Recovering from errors on the checkpoint data set

About this task

If there is a write error on the checkpoint data set, perform the following procedure:
  1. Stop HCL Workload Automation for Z.
  2. Rename the checkpoint data set to a temporary name.
  3. Allocate a new checkpoint data set.
  4. Copy the old checkpoint data set into the new data set. This can be done by ISPF COPY or by IDCAMS REPRO.
  5. Start HCL Workload Automation for Z again.
If there is a read error on the checkpoint data set, perform the following procedure:
  • If a good new-current-plan does not exist:
    1. Stop HCL Workload Automation for Z.
    2. Delete the checkpoint data set and reallocate it.
    3. Re-create the current plan using the refresh procedure (for details, see Re-creating the current plan from the long-term plan).
  • If a good new-current-plan data set exists:
    1. Stop HCL Workload Automation for Z.
    2. Check which job-tracking log is the current one. This can be done by reviewing the messages in the message log, or by browsing the JT log and checking the time stamp in position 13 in the first record of the data set. The data set with the latest time stamp in the first record is current.

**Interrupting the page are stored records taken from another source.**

import Summits.HodgeConjecture.HodgeConjecture.Theorems.K2E3WittBoundedCartanPackage   -- ★ p856917 (K2E3-p09): the letter `hrawΩ` (`exists_rawCartanSet`), `frameDiag_norm`, `exists_kernelDatum`
import Summits.HodgeConjecture.HodgeConjecture.Theorems.K2E3WittKernelSort              -- ★ p856919 (this seat): `exists_perm_kernel_antitone`
import HarnessLib

/-!
# The bounded Cartan decomposition of `U(σ, wittFormOn e Han)(K)` in SORTED DIAGONAL NORMAL FORM — the `hrawW`-shaped letter in the compact-SET currency
# (crux H413, U12-g ∕ 13a road A, file P0b; any anisotropic kernel, any isometric involution, any ramification)

Cell `hodgecm-mathlib`, Track B «K2-LIT», crux item `stmt-HodgeConjecture-24833` (h413), socket U12-g `sig_K2E3LocalIrrepAdmissible`, 13a road A (set currency,
RULINGS #14∕#15); seat K2E3-p10 (g4), line lead.  THEOREMS ONLY; count-neutral helper (`--supports stmt-HodgeConjecture-24833 --as helper`).

★ `K2E3WittBoundedCartanPackage.exists_rawCartanSet` (K2E3-p09 (g3)) gives, for every `g ∈ U = U(σ, W)`, `W = wittFormOn e Han`, elements `k₁, k₂ ∈ U` with
`k₁^{±1}, k₂^{±1}` bounded by `exp b` (ONE `b` for all `g`) and `X = k₁ g k₂` FRAME-DIAGONAL: `X_{pq} = 0` for `p ≠ q` as soon as `p` or `q` is a frame slot.
This file turns that into EXACTLY the shape of the `K₀`-currency letter `hrawW` of ★ p856772 `K2E3WittLeviCartanRecursionKernel` with `≤ 1` replaced by `≤ exp b`:

* §1 `exists_boundedCartan_diagonal` — the KERNEL BLOCK IS ABSORBED: `X = D · (D⁻¹ X)` with `D = diag(X_{pp} on the frame, 1 on the kernel) ∈ U` and `D⁻¹ X =
  1 ⊕ h` (`h` the `Han`-unitary kernel block, bounded by coercivity ★ `exists_kernelDatum`), so `k₁ g (k₂ X⁻¹ D) = D` is DIAGONAL with `d ≡ 1` on the kernel
  slots, `σ(d_p) d_{rev p} = 1` (★ `frameDiag_norm`), and `k₂ X⁻¹ D` is again bounded (★ F1 `v_inv_apply_le`, `v_mul_apply_le`).
* §2 **`exists_boundedCartan_sorted`** — the exponents are then SORTED by a kernel-fixing Weyl permutation (★ `exists_perm_kernel_antitone`, ★ F1
  `permGL_mem_unitaryGroupOfForm_witt`): `∃ b, ∀ g, ∃ k₁ k₂` (`k^{±1} ≤ exp b`), `∃ d E, k₁ g k₂ = diag(d)`, `σ(d_i) d_{rev i} = 1`, `d ≡ 1` on the kernel,
  `v(d_k) = exp(−E_k)`, `E` antitone — the base case of the set-twin of the Levi recursion ★ p856772 (P2a) and the input of the `hG` packaging (P1).

HONEST LABEL: structure theorem; HC_CM is proved only modulo the 7 printed citations (2 remaining named inputs: hLiu418 = stmt-HodgeConjecture-24832, h413 =
stmt-HodgeConjecture-24833) until rung 0 closes; 13a is ★ at odd `N` only.

References: [BruhatTits1972] F. Bruhat, J. Tits, *Groupes réductifs sur un corps local I*, Publ. Math. IHÉS 41 (1972), (4.4.3); [Tits1979] J. Tits, *Reductive groups
over local fields*, PSPM 33.1 (1979), §3.3.3; [PlatonovRapinchuk1994] V. Platonov, A. Rapinchuk, *Algebraic Groups and Number Theory* (1994), §3.1 Thm. 3.1;
[Macdonald1995] I. G. Macdonald, *Symmetric Functions and Hall Polynomials* (1995), Ch. V §2.
-/

set_option autoImplicit false
-- the mandated namespace repeats `HodgeConjecture.HodgeConjecture`, as in every `Theorems/*.lean` of this sub-problem
set_option linter.dupNamespace false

    3. Copy the data from the active job-tracking log into the job-tracking log referenced by the EQQJT01 ddname.
    4. Determine which JS file was active. If EQQJS1DS defines the current data set, then continue with the next step. Otherwise, either copy the EQQJS2DS to the EQQJS1DS or switch the ddnames in the JCL procedure.
    5. Delete and reallocate the HCL Workload Automation for Z checkpoint data set.
    6. Change the JTOPTS statement to specify JOBSUBMIT(NO) and CURRPLAN(NEW), and start the scheduler.
    7. Enter the Modify Current® Plan dialog to set correct status for all operations in the current plan.
    8. When all operations have correct status, enter the SERVICE FUNCTIONS panel and enable job submission again. Restore the JTOPTS statement if you changed it.